Hier ist, was Sie am Dienstag, den 19. Mai, wissen müssen:

Der US-Dollar (USD) hält sich im frühen europäischen Handel am Dienstag nahe 99,15 stabil, gestützt durch die unklare geopolitische Lage.

Händler verarbeiteten die Ankündigung von US-Präsident Donald Trump, dass er auf einen für Dienstag geplanten Angriff auf den Iran auf Bitten der Golfstaaten „verzichten“ werde. Trump erklärte weiter, dass die USA „wahrscheinlich zufrieden“ wären, wenn sie eine Vereinbarung mit dem Iran erreichen könnten, die Teheran daran hindert, eine Atombombe zu erlangen, so der Guardian. Der US-Präsident erklärte jedoch, dass Washington bereit sei anzugreifen, falls kein akzeptabler Deal zustande komme, setzte aber keine Frist.

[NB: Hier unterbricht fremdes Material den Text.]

/-- **Netzer–Sanyal, Thm 1.1 for degree `≥ 2`** — the assembly of `SmoothConeShadow.lean`
(`isSpectrahedralShadow_hyperbolicityCone_of_two_le`) re-run with the local step supplied by
`exists_isSpectrahedralShadow_inter_ball` instead of Helton–Nie's theorem.
[cite: NetzerSanyal2014, Theorem 1.1 and proof of Theorem 3.1] -/
theorem isSpectrahedralShadow_hyperbolicityCone_of_two_le'
    (hf : f.IsHomogeneous d) (he : IsHyperbolic f e) (hpos : 0 < MvPolynomial.eval e f) (hd : 2 ≤ d)
    (hsmooth : ∀ a ∈ frontier (hyperbolicityCone f e), a ≠ 0 → ∃ v, (linePoly f a v).coeff 1 ≠ 0) :
    IsSpectrahedralShadow (hyperbolicityCone f e) := by
  classical
  have he0' := he.eval_ne_zero
  -- pointedness
  have hpt : ∀ x ∈ hyperbolicityCone f e, -x ∈ hyperbolicityCone f e → x = 0 :=
    fun x hx hnx => eq_zero_of_mem_of_neg_mem hf he hd hsmooth hx hnx
  -- `n = 0`
  rcases Nat.eq_zero_or_pos n with hn0 | hn
  · subst hn0
    have : hyperbolicityCone f e = Set.univ := Set.eq_univ_of_forall fun x => by
      rw [Subsingleton.elim x 0]; exact zero_mem_hyperbolicityCone hf he0'
    rw [this]
    exact isSpectrahedralShadowOfSize_univ_zero.isSpectrahedralShadow
  -- the trace functional
  obtain ⟨c, hc⟩ : ∃ c : (Fin n → ℝ) →ₗ[ℝ] ℝ, c = gradForm f e := ⟨_, rfl⟩
  have hcpos : ∀ x ∈ hyperbolicityCone f e, x ≠ 0 → 0 < c x := fun x hx hx0 => by
    rw [hc]; exact gradForm_dir_pos hf he hpos hpt hx hx0
  have hce : 0 < c e := hcpos e (self_mem_hyperbolicityCone hf he0') (dir_ne_zero hf he (by omega))
  -- the compact base
  obtain ⟨B, hB⟩ : ∃ B : Set (Fin n → ℝ), B = {x ∈ hyperbolicityCone f e | c x = c e} := ⟨_, rfl⟩
  have hBmem : ∀ x, x ∈ B ↔ x ∈ hyperbolicityCone f e ∧ c x = c e := fun x => by rw [hB]; rfl
  have hBc : IsCompact B := by rw [hB, hc]; exact isCompact_base hf he hpos hpt
  have heB : e ∈ B := (hBmem e).2 ⟨self_mem_hyperbolicityCone hf he0', rfl⟩
  -- coordinates on `ker c`
  have hker : Module.finrank ℝ (LinearMap.ker c) = n - 1 := by
    have h1 := c.finrank_range_add_finrank_ker
    have h2 : Module.finrank ℝ (LinearMap.range c) = 1 := by
      have : LinearMap.range c = ⊤ := LinearMap.range_eq_top.2 fun r =>
        ⟨(r / c e) • e, by rw [map_smul, smul_eq_mul, div_mul_cancel₀ _ hce.ne']⟩
      rw [this, finrank_top, Module.finrank_self]
    rw [h2, Module.finrank_fin_fun] at h1
    omega
  obtain ⟨bK⟩ : Nonempty (Module.Basis (Fin (n - 1)) ℝ (LinearMap.ker c)) :=
    ⟨Module.finBasisOfFinrankEq ℝ _ hker⟩
  obtain ⟨φ₀, hφ₀⟩ : ∃ φ₀ : (Fin (n - 1) → ℝ) →ₗ[ℝ] (Fin n → ℝ),
      φ₀ = (LinearMap.ker c).subtype ∘ₗ bK.equivFun.symm.toLinearMap := ⟨_, rfl⟩
  have hφ₀ker : ∀ y, c (φ₀ y) = 0 := fun y => by
    rw [hφ₀]; exact LinearMap.mem_ker.1 (Submodule.coe_mem _)
  have hφ₀inj : LinearMap.ker φ₀ = ⊥ := by
    rw [hφ₀]
    exact LinearMap.ker_eq_bot.2 ((LinearMap.ker c).injective_subtype.comp bK.equivFun.symm.injective)
  have hφ₀surj : ∀ w, c w = 0 → ∃ y, φ₀ y = w := fun w hw =>
    ⟨bK.equivFun ⟨w, LinearMap.mem_ker.2 hw⟩, by rw [hφ₀]; simp⟩
  obtain ⟨M, hM⟩ : ∃ M : Matrix (Fin n) (Fin (n - 1)) ℝ, ∀ y, φ₀ y = M *ᵥ y :=
    ⟨LinearMap.toMatrix' φ₀, fun y => (LinearMap.toMatrix'_mulVec φ₀ y).symm⟩
  -- the pulled-back polynomial and the set `S'`
  obtain ⟨g, hg⟩ : ∃ g : MvPolynomial (Fin (n - 1)) ℝ, g = affinePullback f e M := ⟨_, rfl⟩
  have hgeval : ∀ y, MvPolynomial.eval y g = MvPolynomial.eval (e + φ₀ y) f := fun y => by
    rw [hg, eval_affinePullback, hM]
  have hglin : ∀ y v, linePoly g y v = linePoly f (e + φ₀ y) (φ₀ v) := fun y v => by
    rw [hg, linePoly_affinePullback, hM, hM]
  obtain ⟨S', hS'⟩ : ∃ S' : Set (Fin (n - 1) → ℝ), S' = {y | e + φ₀ y ∈ hyperbolicityCone f e} :=
    ⟨_, rfl⟩
  have hS'mem : ∀ y, y ∈ S' ↔ e + φ₀ y ∈ hyperbolicityCone f e := fun y => by rw [hS']; rfl
  have hφcont : Continuous fun y : Fin (n - 1) → ℝ => e + φ₀ y :=
    continuous_const.add φ₀.continuous_of_finiteDimensional
  have hS'closed : IsClosed S' := by
    rw [hS']; exact (isClosed_hyperbolicityCone hf he).preimage hφcont
  have hS'B : ∀ y, y ∈ S' ↔ e + φ₀ y ∈ B := fun y => by
    rw [hS'mem, hBmem, map_add, hφ₀ker, add_zero]; simp
  have hS'compact : IsCompact S' := by
    have h1 : S' = φ₀ ⁻¹' ((Homeomorph.addLeft e) ⁻¹' B) := by
      ext y; rw [hS'B]; simp
    rw [h1]
    exact (LinearMap.isClosedEmbedding_of_injective hφ₀inj).isCompact_preimage
      ((Homeomorph.addLeft e).isCompact_preimage.2 hBc)
  have hS'bdd : Bornology.IsBounded S' := hS'compact.isBounded
  have hS'convex : Convex ℝ S' := by
    rw [hS']
    exact ((convex_hyperbolicityCone hf he).translate_preimage_right e).linear_preimage φ₀
  -- the interior
  have hUopen : IsOpen {y : Fin (n - 1) → ℝ | e + φ₀ y ∈ openHyperbolicityCone f e} :=
    (he.isOpen_openHyperbolicityCone hf).preimage hφcont
  have hUint : {y : Fin (n - 1) → ℝ | e + φ₀ y ∈ openHyperbolicityCone f e} ⊆ interior S' :=
    interior_maximal (fun y hy => (hS'mem y).2 (openHyperbolicityCone_subset f e hy)) hUopen
  have h0int : (0 : Fin (n - 1) → ℝ) ∈ interior S' :=
    hUint (by simpa using self_mem_openHyperbolicityCone hf he0')
  -- boundary points of `S'` are smooth boundary points of `Λ`
  have hbdry : ∀ y ∈ S', MvPolynomial.eval (e + φ₀ y) f = 0 →
      e + φ₀ y ≠ 0 ∧ 0 < (linePoly f (e + φ₀ y) e).coeff 1 := by
    intro y hy hzero
    have hmem := (hS'mem y).1 hy
    have hne0 : e + φ₀ y ≠ 0 := fun h0 => by
      have := congrArg c h0
      rw [map_add, hφ₀ker, add_zero, map_zero] at this
      exact hce.ne' this
    have hfr' : e + φ₀ y ∈ frontier (hyperbolicityCone f e) := by
      rw [frontier_hyperbolicityCone hf he]; exact ⟨hmem, hzero⟩
    exact ⟨hne0, coeff_one_linePoly_dir_pos hf he hpos hmem hzero (hsmooth _ hfr' hne0)⟩
  have hfr : ∀ a' ∈ frontier S', MvPolynomial.eval (e + φ₀ a') f = 0 := by
    intro a' ha'
    by_contra hne
    exact ha'.2 (hUint (mem_openHyperbolicityCone_of_eval_ne_zero
      ((hS'mem a').1 (hS'closed.frontier_subset ha')) hne))
  -- strict quasi-concavity of `g` on `S'`
  have hsqc : ∀ y ∈ S', IsStrictlyQuasiConcaveAt g y := by
    intro y hy v hv h1
    rw [hglin] at h1 ⊢
    have hV : φ₀ v ≠ 0 := fun h0 => hv (LinearMap.ker_eq_bot.1 hφ₀inj (by rw [h0, map_zero]))
    have hw : e + φ₀ y ∈ hyperbolicityCone f e := (hS'mem y).1 hy
    by_cases hw0 : MvPolynomial.eval (e + φ₀ y) f = 0
    · obtain ⟨hne0, hb1⟩ := hbdry y hy hw0
      refine coeff_two_linePoly_neg_of_boundary hf he hpos hw hw0 hb1 h1 fun hline => ?_
      -- if `f` vanished on the line, the whole line would lie in the bounded set `S'`
      have hpt_eq : ∀ u : ℝ, e + φ₀ (y + u • v) = e + φ₀ y + u • φ₀ v := fun u => by
        rw [map_add, map_smul, add_assoc]
      have hzero : ∀ u : ℝ, MvPolynomial.eval (e + φ₀ (y + u • v)) f = 0 := fun u => by
        rw [hpt_eq, ← eval_linePoly, hline, Polynomial.eval_zero]
      refine false_of_line_subset hS'bdd hS'closed hy hv fun u₀ hu₀ => ?_
      have hb : e + φ₀ (y + u₀ • v) ∈ hyperbolicityCone f e := (hS'mem _).1 hu₀
      obtain ⟨-, hb1'⟩ := hbdry _ hu₀ (hzero u₀)
      have hev := eventually_mem_hyperbolicityCone_iff hf he hpos hb (hzero u₀) hb1'.ne'
      have hpath : Continuous fun u : ℝ => e + φ₀ (y + u • v) :=
        hφcont.comp (continuous_const.add (continuous_id.smul continuous_const))
      filter_upwards [hpath.continuousAt.eventually hev] with u hu
      exact (hS'mem _).2 (hu.2 (by rw [hzero]))
    · exact coeff_two_linePoly_neg_of_interior hf he hpos hpt
        (mem_openHyperbolicityCone_of_eval_ne_zero hw hw0) hV h1
  -- the local H–N sets around boundary points are spectrahedral shadows
  have hN : ∀ a' ∈ frontier S', ∃ ε : ℝ, 0 < ε ∧
      IsSpectrahedralShadow (S' ∩ {y | ∑ i, (y i - a' i) ^ 2 ≤ ε ^ 2}) := by
    intro a' ha'
    have ha'S : a' ∈ S' := hS'closed.frontier_subset ha'
    have hmem := (hS'mem a').1 ha'S
    have hzero := hfr a' ha'
    obtain ⟨-, hb1⟩ := hbdry a' ha'S hzero
    have hev := eventually_mem_hyperbolicityCone_iff hf he hpos hmem hzero hb1.ne'
    obtain ⟨δ, hδ, hball⟩ := Metric.eventually_nhds_iff.1 (hφcont.continuousAt.eventually hev)
    have hiff : ∀ y, ∑ i, (y i - a' i) ^ 2 ≤ (δ / 2) ^ 2 → (y ∈ S' ↔ 0 ≤ MvPolynomial.eval y g) := by
      intro y hy
      have hdist : dist y a' < δ := by
        rw [dist_eq_norm]
        refine norm_lt_of_sumSq_lt hδ (lt_of_le_of_lt ?_ (by nlinarith : (δ / 2) ^ 2 < δ ^ 2))
        simpa only [Pi.sub_apply] using hy
      rw [hS'mem, hgeval]; exact hball hdist
    -- `∇g(a') ≠ 0` inside the hyperplane: Euler's relation `⟨∇f(a), a⟩ = d f(a) = 0` versus
    -- `⟨∇f(a), e⟩ > 0`
    have hgrad : gradForm g a' ≠ 0 := by
      intro h0
      have h1 : gradForm g a' a' = 0 := by rw [h0, LinearMap.zero_apply]
      rw [gradForm_apply, hglin] at h1
      have hE := linePoly_self_eq_zero hf hzero
      have h2 : (linePoly f (e + φ₀ a') (e + φ₀ a')).coeff 1 =
          (linePoly f (e + φ₀ a') e).coeff 1 + (linePoly f (e + φ₀ a') (φ₀ a')).coeff 1 := by
        rw [← gradForm_apply, ← gradForm_apply, ← gradForm_apply, map_add]
      rw [hE, Polynomial.coeff_zero, h1, add_zero] at h2
      exact hb1.ne' h2.symm
    exact exists_isSpectrahedralShadow_inter_ball hS'convex (by rw [hgeval]; exact hzero) hgrad
      (hsqc a' ha'S) (half_pos hδ) hiff
  -- `S'` is a spectrahedral shadow
  have hS'shadow : IsSpectrahedralShadow S' := by
    rcases Nat.eq_zero_or_pos (n - 1) with hk0 | hkpos
    · have : S' = Set.univ := Set.eq_univ_of_forall fun y => by
        have hy : y = 0 := funext fun i => absurd i.2 (by omega)
        rw [hy]; exact interior_subset h0int
      rw [this]
      exact isSpectrahedralShadowOfSize_univ_zero.isSpectrahedralShadow
    · exact isSpectrahedralShadow_of_frontier_cover hkpos hS'compact hS'convex hN
  -- back to `ℝⁿ`: the base `B = e + φ₀(S')` and the cone over it
  have hBeq : B = (fun y => φ₀ y + e) '' S' := by
    ext x
    constructor
    · intro hx
      obtain ⟨-, hxc⟩ := (hBmem x).1 hx
      obtain ⟨y, hy⟩ := hφ₀surj (x - e) (by rw [map_sub, hxc, sub_self])
      refine ⟨y, (hS'B y).2 (by rw [hy, add_sub_cancel]; exact hx), ?_⟩
      change φ₀ y + e = x
      rw [hy, sub_add_cancel]
    · rintro ⟨y, hy, rfl⟩
      change φ₀ y + e ∈ B
      rw [add_comm]; exact (hS'B y).1 hy
  have hBshadow : IsSpectrahedralShadow B := by rw [hBeq]; exact hS'shadow.affine_image φ₀ e
  have hcone := hBshadow.coneOver hBc.isBounded ⟨e, heB⟩ ((c e)⁻¹ • c) fun s hs => by
    rw [LinearMap.smul_apply, ((hBmem s).1 hs).2, smul_eq_mul, inv_mul_cancel₀ hce.ne']
  have hΛeq : hyperbolicityCone f e = {x | ∃ t : ℝ, 0 ≤ t ∧ ∃ s ∈ B, x = t • s} := by
    ext x
    constructor
    · intro hx
      rcases eq_or_ne x 0 with rfl | hx0
      · exact ⟨0, le_rfl, e, heB, by rw [zero_smul]⟩
      · have ht : 0 < c x / c e := div_pos (hcpos x hx hx0) hce
        refine ⟨c x / c e, ht.le, (c x / c e)⁻¹ • x, (hBmem _).2 ⟨smul_mem_hyperbolicityCone hf hx
          (inv_pos.2 ht), ?_⟩, by rw [smul_smul, mul_inv_cancel₀ ht.ne', one_smul]⟩
        rw [map_smul, smul_eq_mul, inv_div, div_mul_eq_mul_div, mul_div_assoc,
          div_self (hcpos x hx hx0).ne', mul_one]
    · rintro ⟨t, ht, s, hs, rfl⟩
      rcases ht.eq_or_lt with h0 | htpos
      · rw [← h0, zero_smul]; exact zero_mem_hyperbolicityCone hf he0'
      · exact smul_mem_hyperbolicityCone hf ((hBmem s).1 hs).1 htpos
  rw [hΛeq]
  exact hcone
import Summits.BirchSwinnertonDyer.BirchSwinnertonDyer.Theses.ClassRecordThree

/-!
# Glue item 19412 `PublishedInputsThreeOfParts` of route K2@3 `ClassRecordThree` (operator E2 split, k = 16, rev 8)

The sixteen alias/rest children of `PublishedInputsThree`, in the gate's order, reassemble the parent
conjunction (pure bookkeeping: reorder the conjuncts). Planner g24 staged; any prover hand lands it with
`ledger propose --kind proof --target Summits/BirchSwinnertonDyer/BirchSwinnertonDyer/Theorems/ClassRecordThreePublishedInputsThreeOfParts.lean
 --file <this file> --workitem stmt-BirchSwinnertonDyer-19412`.
-/

namespace Summit.BirchSwinnertonDyer.BirchSwinnertonDyer.Theorems

open Summit.BirchSwinnertonDyer.BirchSwinnertonDyer.Theses.ClassRecordThree in
/-- Glue item stmt-BirchSwinnertonDyer-19412: the split children, in the gate's order, give back the parent conjunction (reordering of conjuncts only; no mathematics). -/
theorem classRecordThree_publishedInputsThreeOfParts_holds :
    Summit.BirchSwinnertonDyer.BirchSwinnertonDyer.Theses.ClassRecordThree.PublishedInputsThreeOfParts :=
  fun h4 h5 h6 h7 h8 h9 h10 h12 h13 h14 h15 h16 h17 h18 h20 hR => by
    obtain ⟨h1, h2, h3, h11, h19⟩ := hR
    exact ⟨h1, h2, h3, h4, h5, h6, h7, h8, h9, h10, h11, h12, h13, h14, h15, h16, h17, h18, h19, h20⟩

end Summit.BirchSwinnertonDyer.BirchSwinnertonDyer.Theorems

Händler passen die Wahrscheinlichkeit an, dass die US-Notenbank (Fed) die Geldpolitik zur Eindämmung der Inflation verschärfen muss, da die Straße von Hormus weiterhin geschlossen ist und die Energiemärkte gestört sind. Laut dem CME FedWatch Tool wird eine Wahrscheinlichkeit von 35,0 % eingepreist, dass die Fed bis zum Jahresende die Zinsen um 25 Basispunkte (bps) anheben wird.

US-Dollar - heute

Die folgende Tabelle zeigt die prozentuale Veränderung von US-Dollar (USD) gegenüber den aufgeführten Hauptwährungen heute. US-Dollar war am stärksten gegenüber dem Australischer Dollar.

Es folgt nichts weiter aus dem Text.